===== DATA TO PROCESS

import Summits.ValiantsHypothesis.ValiantsHypothesis.Theorems.KPlusLogSqLawTropicalBShadowCeilingBridge
import Summits.ValiantsHypothesis.ValiantsHypothesis.Theorems.LacunarySymmetroidMatrixDescartesCensusTropicalKLawSlopes

/-!
# Route «KPlusLogSqLaw», crux `TropicalB` (stmt-ValiantsHypothesis-19771) — the attack foothold `stub_tropTowerLog` and the fat
# strip `⌊√m⌋(⌊log₂ m⌋+1) ≤ K` of `TropicalB` from ANY separating-shadow ceiling of the shape `(m+2)^{c(⌊√m⌋+1)}`

HONEST FRAMING.  Def-free helper toward the registered stubs of the crux `TropicalB` (`--supports stmt-ValiantsHypothesis-19771`),
sequel of `…TropicalBShadowCeilingBridge` (bridge: a static sign-alternating dominant chain of length `n+1` on `m` nodes gives an
integral separating pair `(a, b)` all of whose realising linear shadows of `DS_m` have `≥ n+1` vertices).  Nothing here asserts
`TropicalB`, `KPlusLogSqLaw`, `MatrixDescartes` or anything on VP ≠ VNP: every statement is an implication from an explicit
shadow-ceiling HYPOTHESIS, or arithmetic.  The hypothesis shape is exactly the tree's conjecture
`…Theorems.SeparatingShadowCeiling` (`|vert intProj a b (DS_m)| ≤ (m+2)^{c(⌊√m⌋+1)}` for separating integral `(a, b)`;
implied by `KPTT.newtonTauWeak`, `…Theorems.separatingShadowCeiling_of_newtonTauWeak`, Hrubeš–Yehudayoff 2021 fn. 1 / Forbes);
the instantiation `L := intProj a b` (`…Theorems.intProj_permMatrix`) is left to a five-line sequel importing `…SoloBlindShadowCeiling`.

* `tropRootLawAt_of_shadow_bound` — a vertex bound `B + 1` for all separating integral shadows on `m` nodes gives, through the
  SAME-SIZE static reduction `TropicalCensus.tropRootLawAt_of_static`, `T(m, K) ≤ (m²(K−1)+1)(B+1) − 1` for every `K`;
* `rowBound_of_ceilingShape` — under a ceiling of shape `(m+2)^{c(⌊√m⌋+1)}`: `T(m,K) ≤ (m²(K−1)+1)(m+2)^{c(⌊√m⌋+1)} − 1`,
  i.e. `log₂ T(m, K) = O(√m·log m + log K)` for EVERY `K`;
* `fatStrip_of_rowBound` — hence `⌊√m⌋(⌊log₂ m⌋+1) ≤ K → T(m, K) ≤ 2^{(6c+7)K}`: the registered fat stub `stub_tropFat`
  (`⌊log₂ m⌋² ≤ K → T ≤ 2^{CK}`) shrinks, under the ceiling, to the strip `⌊log₂ m⌋² ≤ K < ⌊√m⌋(⌊log₂ m⌋+1)`;
* `towerLog_of_rowBound` — and `T(K⌊log₂K⌋, K) ≤ 2^{(18c+7)K}` for all `K`: the ATTACK FOOTHOLD `stub_tropTowerLog` of
  `Cruxes/TropicalB/Lines/birth.lean` (its `TropRow` is δ-equal to `TropRootLawAt`) holds under the ceiling — so a refutation of the
  foothold (a `K`-slope family on `K log K` nodes beating every `2^{CK}`) refutes every such ceiling, hence `newtonTauWeak`.
[folklore] arithmetic; the located remark is Hrubeš–Yehudayoff 2021 (doi:10.4230/LIPIcs.CCC.2021.9) p. 9:2 footnote 1.
-/

set_option linter.dupNamespace false
set_option autoImplicit false

namespace Summit.ValiantsHypothesis.ValiantsHypothesis.Theorems.KPlusLogSqLaw.ShadowCeilingBridge

open Summit.ValiantsHypothesis.ValiantsHypothesis.Theorems.MatrixDescartes.Negative
open Summit.ValiantsHypothesis.ValiantsHypothesis.Theorems.LacunarySymmetroidMatrixDescartes.TropicalCensus
open Literature.Computability.AlgebraicComplexity (permMatrixPoints birkhoffShadowVertexCount)
open Finset

/-! ## 1. A shadow vertex bound at size `m` bounds the tropical row `(m, K)` for every `K` -/

/-- **Shadow bound ⇒ tropical row.**  If every linear shadow of `DS_m` realising a separating integral pair has at most `B + 1`
vertices, then `T(m, K) ≤ (m²(K−1)+1)(B+1) − 1` for every `K` (bridge + same-size static reduction). [folklore] -/
theorem tropRootLawAt_of_shadow_bound {m B : ℕ} (K : ℕ)
    (h : ∀ a b : Fin m × Fin m → ℕ,
      Function.Injective (fun ρ : Equiv.Perm (Fin m) => (∑ j, a (ρ j, j), ∑ j, b (ρ j, j))) →
      ∃ L : (Fin m × Fin m → ℝ) →ₗ[ℝ] (Fin 2 → ℝ),
        (∀ ρ : Equiv.Perm (Fin m), L (fun ij => if ρ ij.2 = ij.1 then 1 else 0) =
          fun i : Fin 2 => if i = 0 then ((∑ j, a (ρ j, j) : ℕ) : ℝ) else ((∑ j, b (ρ j, j) : ℕ) : ℝ)) ∧
        birkhoffShadowVertexCount L ≤ B + 1) :
    TropRootLawAt m K ((m * m * (K - 1) + 1) * (B + 1) - 1) :=
  tropRootLawAt_of_static (tropRootLawAtStatic_of_shadow_bound h)

/-- **Ceiling shape ⇒ row bound.**  A separating-shadow ceiling of the shape `(m+2)^{c(⌊√m⌋+1)}` (the shape of
`SeparatingShadowCeiling`) gives `T(m, K) ≤ (m²(K−1)+1)(m+2)^{c(⌊√m⌋+1)} − 1` for all `m, K`. [folklore] -/
theorem rowBound_of_ceilingShape (c : ℕ)
    (h : ∀ (m : ℕ) (a b : Fin m × Fin m → ℕ),
      Function.Injective (fun ρ : Equiv.Perm (Fin m) => (∑ j, a (ρ j, j), ∑ j, b (ρ j, j))) →
      ∃ L : (Fin m × Fin m → ℝ) →ₗ[ℝ] (Fin 2 → ℝ),
        (∀ ρ : Equiv.Perm (Fin m), L (fun ij => if ρ ij.2 = ij.1 then 1 else 0) =
          fun i : Fin 2 => if i = 0 then ((∑ j, a (ρ j, j) : ℕ) : ℝ) else ((∑ j, b (ρ j, j) : ℕ) : ℝ)) ∧
        birkhoffShadowVertexCount L ≤ (m + 2) ^ (c * (Nat.sqrt m + 1))) (m K : ℕ) :
    TropRootLawAt m K ((m * m * (K - 1) + 1) * (m + 2) ^ (c * (Nat.sqrt m + 1)) - 1) := by
  have hpos : 1 ≤ (m + 2) ^ (c * (Nat.sqrt m + 1)) := Nat.one_le_pow _ _ (by omega)
  have h1 := tropRootLawAt_of_shadow_bound (m := m) (B := (m + 2) ^ (c * (Nat.sqrt m + 1)) - 1) K (fun a b hab => by
    obtain ⟨L, hL, hLB⟩ := h m a b hab
    exact ⟨L, hL, by omega⟩)
  rwa [Nat.sub_add_cancel hpos] at h1

/-! ## 2. Arithmetic: the ceiling bound is `2^{O(K)}` on the fat strip and at the tower `m = K⌊log₂ K⌋` -/

/-- `(L+1)³ ≤ 8·2^L`. [folklore] -/
theorem cube_le_eight_mul_two_pow (L : ℕ) : (L + 1) ^ 3 ≤ 8 * 2 ^ L := by
  induction L with
  | zero => norm_num
  | succ L ih =>
    rcases Nat.lt_or_ge L 3 with hL | hL
    · interval_cases L <;> norm_num
    · have h9 : 9 * L ≤ L * L * L := Nat.mul_le_mul_right L (by nlinarith)
      have h1 : (L + 1 + 1) ^ 3 ≤ 2 * (L + 1) ^ 3 := by nlinarith [h9]
      calc (L + 1 + 1) ^ 3 ≤ 2 * (L + 1) ^ 3 := h1
        _ ≤ 2 * (8 * 2 ^ L) := by omega
        _ = 8 * 2 ^ (L + 1) := by ring

/-- `(⌊√m⌋+1)² ≤ 2m + 2`. [folklore] -/
theorem sqrt_succ_sq_le (m : ℕ) : (Nat.sqrt m + 1) ^ 2 ≤ 2 * m + 2 := by
  have h := Nat.sqrt_le' m
  nlinarith [Nat.zero_le (Nat.sqrt m)]

/-- the polynomial prefactor in bits: `m·m·(K−1) + 1 ≤ (m+2)²·2^K`. [folklore] -/
theorem prefactor_le (m K : ℕ) : m * m * (K - 1) + 1 ≤ (m + 2) ^ 2 * 2 ^ K := by
  have h1 : K - 1 ≤ 2 ^ K := (Nat.sub_le K 1).trans Nat.lt_two_pow_self.le
  have h2 : 1 ≤ 2 ^ K := Nat.one_le_two_pow
  calc m * m * (K - 1) + 1 ≤ m * m * 2 ^ K + 2 ^ K := by gcongr
    _ = (m * m + 1) * 2 ^ K := by ring
    _ ≤ (m + 2) ^ 2 * 2 ^ K := by gcongr; nlinarith

/-- **the ceiling bound in bits**: `(m²(K−1)+1)(m+2)^{c(⌊√m⌋+1)} ≤ 2^{K + (⌊log₂ m⌋+2)(c(⌊√m⌋+1)+2)}`. [folklore] -/
theorem ceilingBound_le_two_pow (c m K : ℕ) :
    (m * m * (K - 1) + 1) * (m + 2) ^ (c * (Nat.sqrt m + 1)) ≤
      2 ^ (K + (Nat.log 2 m + 2) * (c * (Nat.sqrt m + 1) + 2)) := by
  -- size in bits: `m + 2 ≤ 2^{⌊log₂ m⌋ + 2}` (as in `Literature…add_two_le_two_pow_log`, inlined to keep imports light)
  have hm : m + 2 ≤ 2 ^ (Nat.log 2 m + 2) := by
    have h := Nat.lt_pow_succ_log_self (b := 2) (by norm_num) m
    have h2 : 2 ≤ 2 ^ (Nat.log 2 m + 1) := by
      calc 2 = 2 ^ 1 := by norm_num
        _ ≤ 2 ^ (Nat.log 2 m + 1) := Nat.pow_le_pow_right (by norm_num) (by omega)
    calc m + 2 ≤ 2 ^ (Nat.log 2 m + 1) + 2 ^ (Nat.log 2 m + 1) := by omega
      _ = 2 ^ (Nat.log 2 m + 2) := by ring
  calc (m * m * (K - 1) + 1) * (m + 2) ^ (c * (Nat.sqrt m + 1))
      ≤ ((m + 2) ^ 2 * 2 ^ K) * (m + 2) ^ (c * (Nat.sqrt m + 1)) := by gcongr; exact prefactor_le m K
    _ = 2 ^ K * (m + 2) ^ (c * (Nat.sqrt m + 1) + 2) := by ring
    _ ≤ 2 ^ K * (2 ^ (Nat.log 2 m + 2)) ^ (c * (Nat.sqrt m + 1) + 2) := by gcongr
    _ = 2 ^ (K + (Nat.log 2 m + 2) * (c * (Nat.sqrt m + 1) + 2)) := by rw [← pow_mul, ← pow_add]

/-- **fat-strip exponent**: if `⌊√m⌋(⌊log₂ m⌋+1) ≤ K` and `1 ≤ K` then the exponent is `≤ (6c+7)·K`. [folklore] -/
theorem stripExponent_le (c m K : ℕ) (hK : Nat.sqrt m * (Nat.log 2 m + 1) ≤ K) (hK1 : 1 ≤ K) :
    K + (Nat.log 2 m + 2) * (c * (Nat.sqrt m + 1) + 2) ≤ (6 * c + 7) * K := by
  set s := Nat.sqrt m with hs
  set L := Nat.log 2 m with hL
  have hL1 : L + 1 ≤ K := by
    rcases Nat.eq_zero_or_pos m with hm | hm
    · have : L = 0 := by rw [hL, hm]; simp
      omega
    · have hs1 : 1 ≤ s := by rw [hs]; exact Nat.succ_le_of_lt (Nat.sqrt_pos.mpr hm)
      nlinarith
  have h1 : (L + 1) * (s + 1) ≤ 2 * K + 1 := by nlinarith
  have h2a : (L + 2) * (c * (s + 1)) ≤ 2 * (L + 1) * (c * (s + 1)) := Nat.mul_le_mul_right _ (by omega)
  have h2 : (L + 2) * (c * (s + 1) + 2) ≤ 2 * (c * ((L + 1) * (s + 1))) + 2 * (L + 2) := by nlinarith [h2a]
  have h3 : 2 * (c * ((L + 1) * (s + 1))) ≤ 2 * (c * (2 * K + 1)) := by gcongr
  have h4 : 2 * c ≤ 2 * c * K := Nat.le_mul_of_pos_right _ hK1
  nlinarith [h2, h3, h4, hL1]

/-- **tower exponent**: at `m = K⌊log₂ K⌋` with `1 ≤ K` the exponent is `≤ (18c+7)·K`. [folklore] -/
theorem towerExponent_le (c K : ℕ) (hK1 : 1 ≤ K) :
    K + (Nat.log 2 (K * Nat.log 2 K) + 2) * (c * (Nat.sqrt (K * Nat.log 2 K) + 1) + 2) ≤ (18 * c + 7) * K := by
  set L := Nat.log 2 K with hL
  set m := K * L with hm
  set s := Nat.sqrt m with hs
  set L' := Nat.log 2 m with hL'
  have h2L : 2 ^ L ≤ K := by rw [hL]; exact Nat.pow_log_le_self 2 (by omega)
  have hcube : (L + 1) ^ 3 ≤ 8 * K := (cube_le_eight_mul_two_pow L).trans (by omega)
  have hsq3 : (L + 1) ^ 2 ≤ (L + 1) ^ 3 := Nat.pow_le_pow_right (by omega) (by norm_num)
  have hs2 : (s + 1) ^ 2 ≤ 2 * m + 2 := sqrt_succ_sq_le m
  -- `((L+1)(s+1))² ≤ (4K+2)²`
  have hprod2 : ((L + 1) * (s + 1)) ^ 2 ≤ (4 * K + 2) ^ 2 := by
    have e3 : (L + 1) ^ 2 * L ≤ (L + 1) ^ 3 := by nlinarith
    calc ((L + 1) * (s + 1)) ^ 2 = (L + 1) ^ 2 * (s + 1) ^ 2 := by ring
      _ ≤ (L + 1) ^ 2 * (2 * m + 2) := by gcongr
      _ = 2 * K * ((L + 1) ^ 2 * L) + 2 * (L + 1) ^ 2 := by rw [hm]; ring
      _ ≤ 2 * K * (8 * K) + 2 * (8 * K) :=
          Nat.add_le_add (Nat.mul_le_mul_left _ (e3.trans hcube)) (Nat.mul_le_mul_left _ (hsq3.trans hcube))
      _ ≤ (4 * K + 2) ^ 2 := by nlinarith
  have hprod : (L + 1) * (s + 1) ≤ 4 * K + 2 := (Nat.pow_le_pow_iff_left (by norm_num)).mp hprod2
  -- `L' + 2 ≤ 3(L+1)`: `m ≤ K·K < 2^{2L+2}`
  have hL'le : L' + 2 ≤ 3 * (L + 1) := by
    have hKlt : K < 2 ^ (L + 1) := by rw [hL]; exact Nat.lt_pow_succ_log_self (by norm_num) K
    have hLK : L ≤ K := by rw [hL]; exact Nat.log_le_self 2 K
    have hmlt : m < 2 ^ (2 * L + 2) := by
      calc m ≤ K * K := by rw [hm]; exact Nat.mul_le_mul_left K hLK
        _ < 2 ^ (L + 1) * 2 ^ (L + 1) := Nat.mul_lt_mul'' hKlt hKlt
        _ = 2 ^ (2 * L + 2) := by rw [← pow_add]; ring_nf
    have : L' < 2 * L + 2 := by
      rw [hL']
      rcases Nat.eq_zero_or_pos m with h0 | h0
      · rw [h0]; simp
      · exact Nat.log_lt_of_lt_pow h0.ne' hmlt
    omega
  have h3 : (L' + 2) * (c * (s + 1) + 2) ≤ 3 * (L + 1) * (c * (s + 1) + 2) := Nat.mul_le_mul_right _ hL'le
  have h4 : 3 * (L + 1) * (c * (s + 1) + 2) = 3 * (c * ((L + 1) * (s + 1))) + 6 * (L + 1) := by ring
  have h5 : L + 1 ≤ K := by
    have : L < 2 ^ L := Nat.lt_two_pow_self
    omega
  have h6 : 3 * (c * ((L + 1) * (s + 1))) ≤ 3 * (c * (4 * K + 2)) := by gcongr
  have h7 : 6 * c ≤ 6 * c * K := Nat.le_mul_of_pos_right _ hK1
  nlinarith [h3, h4, h5, h6, h7]

/-! ## 3. The foothold and the fat strip under a ceiling of the `SeparatingShadowCeiling` shape -/

/-- size zero: no alternation at all (`T(0, K) = 0`). [folklore] -/
theorem tropRootLawAt_size_zero (K B : ℕ) : TropRootLawAt 0 K B := by
  have h := tropRootLawAt_slopeCount 0 K
  rw [Nat.multichoose_zero_right] at h
  exact tropRootLawAt_mono (by omega) h

/-- **The fat strip.**  From the row bound of shape `(m²(K−1)+1)(m+2)^{c(⌊√m⌋+1)} − 1` (i.e. under a separating-shadow ceiling
of shape `(m+2)^{c(⌊√m⌋+1)}`, `rowBound_of_ceilingShape`): `⌊√m⌋(⌊log₂ m⌋+1) ≤ K → T(m, K) ≤ 2^{(6c+7)·K}`. [folklore] -/
theorem fatStrip_of_rowBound (c : ℕ)
    (hc : ∀ m K : ℕ, TropRootLawAt m K ((m * m * (K - 1) + 1) * (m + 2) ^ (c * (Nat.sqrt m + 1)) - 1)) (m K : ℕ)
    (hK : Nat.sqrt m * (Nat.log 2 m + 1) ≤ K) : TropRootLawAt m K (2 ^ ((6 * c + 7) * K)) := by
  rcases Nat.eq_zero_or_pos K with hK0 | hK1
  · subst hK0
    have hs : Nat.sqrt m = 0 := by
      rcases Nat.eq_zero_or_pos (Nat.sqrt m) with h0 | h0
      · exact h0
      · exfalso
        have : 1 ≤ Nat.sqrt m * (Nat.log 2 m + 1) := Nat.le_mul_of_pos_left _ h0 |>.trans' (by omega)
        omega
    have hm : m = 0 := Nat.sqrt_eq_zero.mp hs
    subst hm
    exact tropRootLawAt_size_zero 0 _
  · refine tropRootLawAt_mono ?_ (hc m K)
    calc (m * m * (K - 1) + 1) * (m + 2) ^ (c * (Nat.sqrt m + 1)) - 1
        ≤ (m * m * (K - 1) + 1) * (m + 2) ^ (c * (Nat.sqrt m + 1)) := Nat.sub_le _ _
      _ ≤ 2 ^ (K + (Nat.log 2 m + 2) * (c * (Nat.sqrt m + 1) + 2)) := ceilingBound_le_two_pow c m K
      _ ≤ 2 ^ ((6 * c + 7) * K) := Nat.pow_le_pow_right (by norm_num) (stripExponent_le c m K hK hK1)

/-- **THE ATTACK FOOTHOLD UNDER THE CEILING.**  From the same row bound: `T(K⌊log₂K⌋, K) ≤ 2^{(18c+7)·K}` for every `K` —
the registered stub `stub_tropTowerLog` (`∃ C, ∀ K, TropRow (K * Nat.log 2 K) K (2 ^ (C * K))`, `TropRow` δ-equal to
`TropRootLawAt`), CONDITIONALLY on a separating-shadow ceiling of the `SeparatingShadowCeiling` shape. [folklore] -/
theorem towerLog_of_rowBound (c : ℕ)
    (hc : ∀ m K : ℕ, TropRootLawAt m K ((m * m * (K - 1) + 1) * (m + 2) ^ (c * (Nat.sqrt m + 1)) - 1)) (K : ℕ) :
    TropRootLawAt (K * Nat.log 2 K) K (2 ^ ((18 * c + 7) * K)) := by
  rcases Nat.eq_zero_or_pos K with hK0 | hK1
  · subst hK0
    exact tropRootLawAt_size_zero 0 _
  · refine tropRootLawAt_mono ?_ (hc (K * Nat.log 2 K) K)
    calc (K * Nat.log 2 K * (K * Nat.log 2 K) * (K - 1) + 1) *
          (K * Nat.log 2 K + 2) ^ (c * (Nat.sqrt (K * Nat.log 2 K) + 1)) - 1
        ≤ (K * Nat.log 2 K * (K * Nat.log 2 K) * (K - 1) + 1) *
            (K * Nat.log 2 K + 2) ^ (c * (Nat.sqrt (K * Nat.log 2 K) + 1)) := Nat.sub_le _ _
      _ ≤ 2 ^ (K + (Nat.log 2 (K * Nat.log 2 K) + 2) * (c * (Nat.sqrt (K * Nat.log 2 K) + 1) + 2)) :=
          ceilingBound_le_two_pow c (K * Nat.log 2 K) K
      _ ≤ 2 ^ ((18 * c + 7) * K) := Nat.pow_le_pow_right (by norm_num) (towerExponent_le c K hK1)

/-- **Packaged**: a separating-shadow ceiling of shape `(m+2)^{c(⌊√m⌋+1)}` implies the foothold statement
`∃ C, ∀ K, T(K⌊log₂K⌋, K) ≤ 2^{C·K}` and the fat-strip law `∃ C, ∀ m K, ⌊√m⌋(⌊log₂ m⌋+1) ≤ K → T(m,K) ≤ 2^{C·K}`. [folklore] -/
theorem towerLog_and_fatStrip_of_ceilingShape (c : ℕ)
    (h : ∀ (m : ℕ) (a b : Fin m × Fin m → ℕ),
      Function.Injective (fun ρ : Equiv.Perm (Fin m) => (∑ j, a (ρ j, j), ∑ j, b (ρ j, j))) →
      ∃ L : (Fin m × Fin m → ℝ) →ₗ[ℝ] (Fin 2 → ℝ),
        (∀ ρ : Equiv.Perm (Fin m), L (fun ij => if ρ ij.2 = ij.1 then 1 else 0) =
          fun i : Fin 2 => if i = 0 then ((∑ j, a (ρ j, j) : ℕ) : ℝ) else ((∑ j, b (ρ j, j) : ℕ) : ℝ)) ∧
        birkhoffShadowVertexCount L ≤ (m + 2) ^ (c * (Nat.sqrt m + 1))) :
    (∃ C : ℕ, ∀ K : ℕ, TropRootLawAt (K * Nat.log 2 K) K (2 ^ (C * K))) ∧
    (∃ C : ℕ, ∀ m K : ℕ, Nat.sqrt m * (Nat.log 2 m + 1) ≤ K → TropRootLawAt m K (2 ^ (C * K))) :=
  ⟨⟨18 * c + 7, towerLog_of_rowBound c (rowBound_of_ceilingShape c h)⟩,
   ⟨6 * c + 7, fatStrip_of_rowBound c (rowBound_of_ceilingShape c h)⟩⟩

end Summit.ValiantsHypothesis.ValiantsHypothesis.Theorems.KPlusLogSqLaw.ShadowCeilingBridge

==========

• WHAT THIS TASK INVOLVES
Your answer should be the lines above, from the line containing "1 / Forbes);" up to and including the line containing "a ceiling of shape", reproduced exactly and with nothing else.

• THE ANSWER
implied by `KPTT.newtonTauWeak`, `…Theorems.separatingShadowCeiling_of_newtonTauWeak`, Hrubeš–Yehudayoff 2021 fn. 1 / Forbes);
the instantiation `L := intProj a b` (`…Theorems.intProj_permMatrix`) is left to a five-line sequel importing `…SoloBlindShadowCeiling`.

* `tropRootLawAt_of_shadow_bound` — a vertex bound `B + 1` for all separating integral shadows on `m` nodes gives, through the
  SAME-SIZE static reduction `TropicalCensus.tropRootLawAt_of_static`, `T(m, K) ≤ (m²(K−1)+1)(B+1) − 1` for every `K`;
* `rowBound_of_ceilingShape` — under a ceiling of shape `(m+2)^{c(⌊√m⌋+1)}`: `T(m,K) ≤ (m²(K−1)+1)(m+2)^{c(⌊√m⌋+1)} − 1`,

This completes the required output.